What is required:
Set down exactly the lines of the listing below, please, beginning with the first and ending with the line that holds "definition, no named".

Provided records:
import Literature.AlgebraicGeometry.AbelianSchemes.HomFactorsThroughMulNLocus
import Literature.AlgebraicGeometry.AbelianSchemes.AbelianSchemeQuotientIsoOfKernelRank
import HarnessLib

/-!
# Descent of a homomorphism through an arbitrary flat surjective homomorphism, and recognition of the quotient by degree
([MumfordAV1970] §7 Thm. 4; [SGA1] Exp. VIII Thm. 5.2)

Topic `Literature/AlgebraicGeometry/AbelianSchemes`, namespace `Literature.AlgebraicGeometry.AbelianSchemes.AbelianSchemeOver`.  THEOREMS ONLY (no
definition, no named fact, no instance, no notation, no `sorry`).  Cell `pub/hodgecm-mathlib` (D-0151 ∕ D-0183 floor 0), P6 «MOD programme», sub-line P6c
«DICT» organ **(o-c3k)** (desk F0P6c-plan 14:42:53Z): ★ `HomFactorsThroughMulNLocus.existsUnique_pow_id_comp_eq_of_forall_pow_eq_one` ∕ ★
`HomDescentMulNOfNeZero` with the isogeny `[N]` REPLACED by an ARBITRARY homomorphism `ψ : A → C` whose underlying map is flat, surjective and
quasi-compact, plus the RECOGNITION of `C` by degree (the road of ★ `AbelianSchemeQuotientIsoOfKernelRank`, (o-c3h)).  Consumers: GEN's `transl` ∕ `hecke`
(c1) (the `[ϖ]`-type isogeny `𝒜 → 𝒜 ⊗_𝒪 𝔴⁻¹` with NON-constant kernel `𝒜[𝔴]`), HEART (c3b) ∕ (c3c) («an isogeny killing `𝒜[𝔴]` of degree `q²` IS
`transl`»); it subsumes (o-c3h) for non-constant kernels.  Generic, count-neutral capital `--supports stmt-HodgeConjecture-24832`.  HONEST LABEL:
HC_CM is proved only modulo the printed citations until rung 0 closes; this file pays no letter.

Setting: `S` ANY scheme; `A B C : AbelianSchemeOver S`; `ψ : A.X ⟶ C.X` and `φ : A.X ⟶ B.X` homomorphisms (`IsMonHom`); the KILL hypothesis
`hker : ∀ T (t : T ⟶ A.X), t ≫ ψ = 1 → t ≫ φ = 1` («`φ` kills `ker ψ`» on `T`-valued points, `T` any `S`-scheme).  No commutativity is needed.

* §1 DESCENT: `comp_eq_comp_of_forall_comp_eq_one` (`φ.left` coequalises the kernel pair of `ψ.left`: `a ≫ ψ = b ≫ ψ ⇒ (a/b) ≫ ψ = 1 ⇒
  (a/b) ≫ φ = 1 ⇒ a ≫ φ = b ≫ φ`); **`existsUnique_comp_eq_of_forall_comp_eq_one`** — for `ψ.left` flat, surjective, quasi-compact (an
  effective epimorphism of schemes, Mathlib's fpqc instance): `∃! χ : C.X ⟶ B.X, ψ ≫ χ = φ`; `isMonHom_of_comp_eq` (★
  `isMonHom_of_comp_of_flat_surjective`); the package `exists_isMonHom_comp_eq_of_forall_comp_eq_one`; converse `comp_eq_one_of_comp_eq`.
* §2 RECOGNITION **`isIso_of_comp_eq_of_finrank_eq`** — if `ψ ≫ χ = φ` with `ψ.left` finite flat surjective of constant rank `d` and `φ.left`
  finite flat of the same constant rank `d`, then `χ` is an ISOMORPHISM (`χ.left` is flat — `ψ` faithfully flat —, proper with finite fibres hence
  finite, and `d = rk φ = d · rk χ` with `d ≥ 1` at the unit point, so `rk χ = 1`).
* §3 **`exists_iso_comp_eq_of_forall_comp_eq_one`** — «two isogenies out of `A`, one killing the other's kernel, of equal degree, are isomorphic
  under `A`, uniquely»: `∃ e : C.X ≅ B.X, ψ ≫ e.hom = φ ∧ IsMonHom e.hom ∧ (unique)`; and then each kills the other's kernel
  (`comp_eq_one_iff_of_iso_comp_eq`).

## References
* [MumfordAV1970] D. Mumford, *Abelian Varieties* (1970), §7 Thm. 4 (p. 72) (an isogeny killing `ker ψ` factors uniquely through `ψ`, by a
  homomorphism; one-one correspondence finite subgroups ↔ isogenies).
* [SGA1] A. Grothendieck, *SGA 1*, Exp. VIII Thm. 5.2 (fpqc descent of morphisms: a faithfully flat quasi-compact morphism is an effective
  epimorphism).
* [MumfordFogartyKirwan1994] D. Mumford, J. Fogarty, F. Kirwan, *GIT* (3rd ed.), Ch. 6 §2 Prop. 6.11 (p. 122; proof pp. 122–123) (the `[N]` case).
* [GortzWedhorn2023] U. Görtz, T. Wedhorn, *Algebraic Geometry II* (2023), Cor. 27.177 (isogenies are finite locally free; degrees multiply).
-/

noncomputable section

universe u

open CategoryTheory CategoryTheory.Limits AlgebraicGeometry MonoidalCategory CartesianMonoidalCategory
open scoped MonObj

namespace Literature.AlgebraicGeometry.AbelianSchemes

namespace AbelianSchemeOver

variable {S : Scheme.{u}} (A : AbelianSchemeOver S) {B C : AbelianSchemeOver S} (ψ : A.X ⟶ C.X) (φ : A.X ⟶ B.X)

/-! ## §1 Descent of a homomorphism through a flat surjective quasi-compact homomorphism -/

section Descent

variable [IsMonHom ψ] [IsMonHom φ]

/-- **`φ` coequalises the kernel pair of `ψ` when it kills `ker ψ`**: for `a b : Z ⟶ A` with `a ≫ ψ = b ≫ ψ`, `(a / b) ≫ ψ = 1`, so
`(a / b) ≫ φ = 1`, i.e. `a ≫ φ = b ≫ φ` (the ★ `comp_eq_comp_of_comp_pow_id_eq` pattern with `[N]` replaced by `ψ`).
[cite: MumfordAV1970, §7 Thm. 4 (p. 72)] [cite: MumfordFogartyKirwan1994, Ch. 6 §2 Prop. 6.11 (p. 122; proof pp. 122–123)] -/
theorem comp_eq_comp_of_forall_comp_eq_one (hker : ∀ ⦃T : Over S⦄ (t : T ⟶ A.X), t ≫ ψ = 1 → t ≫ φ = 1)
    {Z : Scheme.{u}} (a b : Z ⟶ A.X.left) (hab : a ≫ ψ.left = b ≫ ψ.left) : a ≫ φ.left = b ≫ φ.left := by
  have hb : b ≫ A.X.hom = a ≫ A.X.hom := by rw [← Over.w ψ, ← Category.assoc, ← hab, Category.assoc]
  let Z' : Over S := Over.mk (a ≫ A.X.hom)
  let a' : Z' ⟶ A.X := Over.homMk a rfl
  let b' : Z' ⟶ A.X := Over.homMk b hb
  have hab' : a' ≫ ψ = b' ≫ ψ := Over.OverMorphism.ext hab
  have hdiv : (a' / b') ≫ ψ = 1 := by rw [GrpObj.div_comp, div_eq_one]; exact hab'
  have hkill := hker (a' / b') hdiv
  rw [GrpObj.div_comp, div_eq_one] at hkill
  exact congrArg Over.Hom.left hkill

/-- **DESCENT THROUGH A FLAT SURJECTIVE QUASI-COMPACT HOMOMORPHISM** ([MumfordAV1970] §7 Thm. 4; [SGA1] VIII 5.2): over ANY base, a
homomorphism `φ : A → B` killing `ker ψ` on points factors UNIQUELY through the homomorphism `ψ : A → C` as soon as `ψ.left` is flat,
surjective and quasi-compact (e.g. an isogeny): `∃! χ, ψ ≫ χ = φ` — `ψ.left` is an effective epimorphism of schemes (Mathlib's fpqc
instance) and `φ.left` coequalises its kernel pair (`comp_eq_comp_of_forall_comp_eq_one`).
[cite: MumfordAV1970, §7 Thm. 4 (p. 72)] [cite: SGA1, Exp. VIII Thm. 5.2] -/
theorem existsUnique_comp_eq_of_forall_comp_eq_one [Flat ψ.left] [Surjective ψ.left] [QuasiCompact ψ.left]
    (hker : ∀ ⦃T : Over S⦄ (t : T ⟶ A.X), t ≫ ψ = 1 → t ≫ φ = 1) :
    ∃! χ : C.X ⟶ B.X, ψ ≫ χ = φ := by
  have hco : ∀ {Z : Scheme.{u}} (a b : Z ⟶ A.X.left), a ≫ ψ.left = b ≫ ψ.left → a ≫ φ.left = b ≫ φ.left :=
    fun a b hab => A.comp_eq_comp_of_forall_comp_eq_one ψ φ hker a b hab
  let χ₀ : C.X.left ⟶ B.X.left := EffectiveEpi.desc ψ.left φ.left hco
  have hχ₀ : ψ.left ≫ χ₀ = φ.left := EffectiveEpi.fac _ _ _
  have hw : χ₀ ≫ B.X.hom = C.X.hom := by
    rw [← cancel_epi ψ.left, ← Category.assoc, hχ₀, Over.w, Over.w]
  refine ⟨Over.homMk χ₀ hw, Over.OverMorphism.ext hχ₀, fun χ' hχ' => Over.OverMorphism.ext ?_⟩
  have hχ'' : ψ ≫ χ' = φ := hχ'
  change χ'.left = χ₀
  rw [← cancel_epi ψ.left, hχ₀, ← Over.comp_left, hχ'']

/-- **The factorisation `χ` of `φ = ψ ≫ χ` is a homomorphism** (★ `isMonHom_of_comp_of_flat_surjective`; [MumfordAV1970] §7 Thm. 4: the
factorisation through an isogeny is a homomorphism). [cite: MumfordAV1970, §7 Thm. 4 (p. 72)] -/
theorem isMonHom_of_comp_eq [Flat ψ.left] [Surjective ψ.left] {χ : C.X ⟶ B.X} (hχ : ψ ≫ χ = φ) : IsMonHom χ :=
  isMonHom_of_comp_of_flat_surjective ψ χ (by rw [hχ]; infer_instance)

/-- Descent through `ψ` with the homomorphism clause packaged: `∃ χ, IsMonHom χ ∧ ψ ≫ χ = φ`, and any two factorisations agree.
[cite: MumfordAV1970, §7 Thm. 4 (p. 72)] [cite: SGA1, Exp. VIII Thm. 5.2] -/
theorem exists_isMonHom_comp_eq_of_forall_comp_eq_one [Flat ψ.left] [Surjective ψ.left] [QuasiCompact ψ.left]
    (hker : ∀ ⦃T : Over S⦄ (t : T ⟶ A.X), t ≫ ψ = 1 → t ≫ φ = 1) :
    ∃ χ : C.X ⟶ B.X, IsMonHom χ ∧ ψ ≫ χ = φ ∧ ∀ χ' : C.X ⟶ B.X, ψ ≫ χ' = φ → χ' = χ := by
  obtain ⟨χ, hχ, huniq⟩ := A.existsUnique_comp_eq_of_forall_comp_eq_one ψ φ hker
  exact ⟨χ, A.isMonHom_of_comp_eq ψ φ hχ, hχ, huniq⟩

end Descent

/-- Conversely, if `φ = ψ ≫ χ` with `χ` a homomorphism then `φ` kills `ker ψ` (no hypothesis on `ψ`). [cite: MumfordAV1970, §7 Thm. 4 (p. 72)] -/
theorem comp_eq_one_of_comp_eq {χ : C.X ⟶ B.X} [IsMonHom χ] (hχ : ψ ≫ χ = φ) {T : Over S} (t : T ⟶ A.X) (ht : t ≫ ψ = 1) :
    t ≫ φ = 1 := by
  rw [← hχ, ← Category.assoc, ht, MonObj.one_comp]

/-! ## §2 Recognition of the quotient by degree -/

/-- **RECOGNITION BY DEGREE** ([MumfordAV1970] §7 Thm. 4 + degrees, the road of ★ (o-c3h) `isIso_homDesc_of_finrank_eq_natCard`): if
`ψ ≫ χ = φ` where `ψ.left` is finite, flat, surjective of constant rank `d` and `φ.left` is finite flat of the same constant rank `d`, then
`χ` is an ISOMORPHISM.  (`χ.left` is flat since `ψ.left` is faithfully flat and `ψ ≫ χ` is flat; proper — `C → S` proper, `B` separated over
`S` — with finite fibres `⊆ ψ(φ⁻¹ b)`, hence finite; ranks multiply, `d = d · rk χ`, and `d ≥ 1` at a unit point; so `rk χ = 1`.)
[cite: MumfordAV1970, §7 Thm. 4 (p. 72)] [cite: GortzWedhorn2023, Cor. 27.177] -/
theorem isIso_of_comp_eq_of_finrank_eq {χ : C.X ⟶ B.X} (hχ : ψ ≫ χ = φ) [IsFinite ψ.left] [Flat ψ.left] [Surjective ψ.left]
    [IsFinite φ.left] [Flat φ.left] (d : ℕ) (hdψ : ∀ c : C.left, ψ.left.finrank c = d) (hdφ : ∀ b : B.left, φ.left.finrank b = d) :
    IsIso χ := by
  haveI := B.isProper
  haveI := C.isProper
  have hl : ψ.left ≫ χ.left = φ.left := by rw [← Over.comp_left, hχ]
  -- `χ.left` is flat
  haveI : Flat (ψ.left ≫ χ.left) := by rw [hl]; infer_instance
  haveI : Flat χ.left := Morphisms.Flat.of_comp_of_surjective ψ.left χ.left
  -- `χ.left` is proper with finite fibres, hence finite
  haveI : IsProper (χ.left ≫ B.X.hom) := by rw [Over.w χ]; infer_instance
  haveI : IsProper χ.left := IsProper.of_comp χ.left B.X.hom
  haveI : LocallyQuasiFinite χ.left :=
    LocallyQuasiFinite.of_finite_preimage_singleton _
      (finite_preimage_singleton_of_comp ψ.left χ.left φ.left hl ψ.left.surjective
        (fun b => φ.left.finite_preimage_singleton b))
  haveI : IsFinite χ.left := IsFinite.of_isProper_of_locallyQuasiFinite _
  -- ranks multiply along `ψ ≫ χ = φ`
  have h1 : ∀ b : B.left, χ.left.finrank b = 1 := fun b => by
    have hm := Morphisms.finrank_comp_eq_mul ψ.left χ.left b d (fun y _ => hdψ y)
    rw [hl, hdφ b] at hm
    have hd : d ≠ 0 := by
      have h1 := φ.left.one_le_finrank_map (A.unitSection.base (B.X.hom.base b))
      rw [hdφ] at h1
      omega
    exact (mul_eq_left₀ hd).mp hm.symm
  haveI : IsIso ((Over.forget S).map χ) := (Scheme.Hom.isIso_iff_finrank_eq χ.left).mpr (funext h1)
  exact isIso_of_reflects_iso χ (Over.forget S)

/-! ## §3 Two isogenies of equal degree, one killing the other's kernel, are isomorphic under `A` -/

/-- **UNIQUENESS OF THE QUOTIENT BY DEGREE** ([MumfordAV1970] §7 Thm. 4): `ψ : A → C`, `φ : A → B` homomorphisms with `ψ.left` finite flat
surjective of constant rank `d`, `φ.left` finite flat of constant rank `d`, and `φ` killing `ker ψ` on points; THEN there is an isomorphism
`e : C ≅ B` in `Over S` with `ψ ≫ e = φ`, it is a homomorphism, and it is the unique factorisation.
[cite: MumfordAV1970, §7 Thm. 4 (p. 72)] [cite: SGA1, Exp. VIII Thm. 5.2] [cite: GortzWedhorn2023, Cor. 27.177] -/
theorem exists_iso_comp_eq_of_forall_comp_eq_one [IsMonHom ψ] [IsMonHom φ] [IsFinite ψ.left] [Flat ψ.left] [Surjective ψ.left]
    [IsFinite φ.left] [Flat φ.left] (hker : ∀ ⦃T : Over S⦄ (t : T ⟶ A.X), t ≫ ψ = 1 → t ≫ φ = 1)
    (d : ℕ) (hdψ : ∀ c : C.left, ψ.left.finrank c = d) (hdφ : ∀ b : B.left, φ.left.finrank b = d) :
    ∃ e : C.X ≅ B.X, ψ ≫ e.hom = φ ∧ IsMonHom e.hom ∧ ∀ χ : C.X ⟶ B.X, ψ ≫ χ = φ → χ = e.hom := by
  obtain ⟨χ, hχ, huniq⟩ := A.existsUnique_comp_eq_of_forall_comp_eq_one ψ φ hker
  haveI := A.isIso_of_comp_eq_of_finrank_eq ψ φ hχ d hdψ hdφ
  exact ⟨asIso χ, hχ, A.isMonHom_of_comp_eq ψ φ hχ, fun χ' h' => huniq χ' h'⟩

/-- … and then EACH kills the other's kernel: if `ψ ≫ e.hom = φ` with `e` an isomorphism and a homomorphism, `t ≫ ψ = 1 ↔ t ≫ φ = 1`.
[cite: MumfordAV1970, §7 Thm. 4 (p. 72)] -/
theorem comp_eq_one_iff_of_iso_comp_eq (e : C.X ≅ B.X) [IsMonHom e.hom] (he : ψ ≫ e.hom = φ) {T : Over S} (t : T ⟶ A.X) :
    t ≫ ψ = 1 ↔ t ≫ φ = 1 := by
  refine ⟨fun ht => A.comp_eq_one_of_comp_eq ψ φ he t ht, fun ht => ?_⟩
  rw [← cancel_mono e.hom, Category.assoc, he, ht, MonObj.one_comp]

end AbelianSchemeOver

end Literature.AlgebraicGeometry.AbelianSchemes

end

Answer section:
import Literature.AlgebraicGeometry.AbelianSchemes.HomFactorsThroughMulNLocus
import Literature.AlgebraicGeometry.AbelianSchemes.AbelianSchemeQuotientIsoOfKernelRank
import HarnessLib

/-!
# Descent of a homomorphism through an arbitrary flat surjective homomorphism, and recognition of the quotient by degree
([MumfordAV1970] §7 Thm. 4; [SGA1] Exp. VIII Thm. 5.2)

Topic `Literature/AlgebraicGeometry/AbelianSchemes`, namespace `Literature.AlgebraicGeometry.AbelianSchemes.AbelianSchemeOver`.  THEOREMS ONLY (no
definition, no named fact, no instance, no notation, no `sorry`).  Cell `pub/hodgecm-mathlib` (D-0151 ∕ D-0183 floor 0), P6 «MOD programme», sub-line P6c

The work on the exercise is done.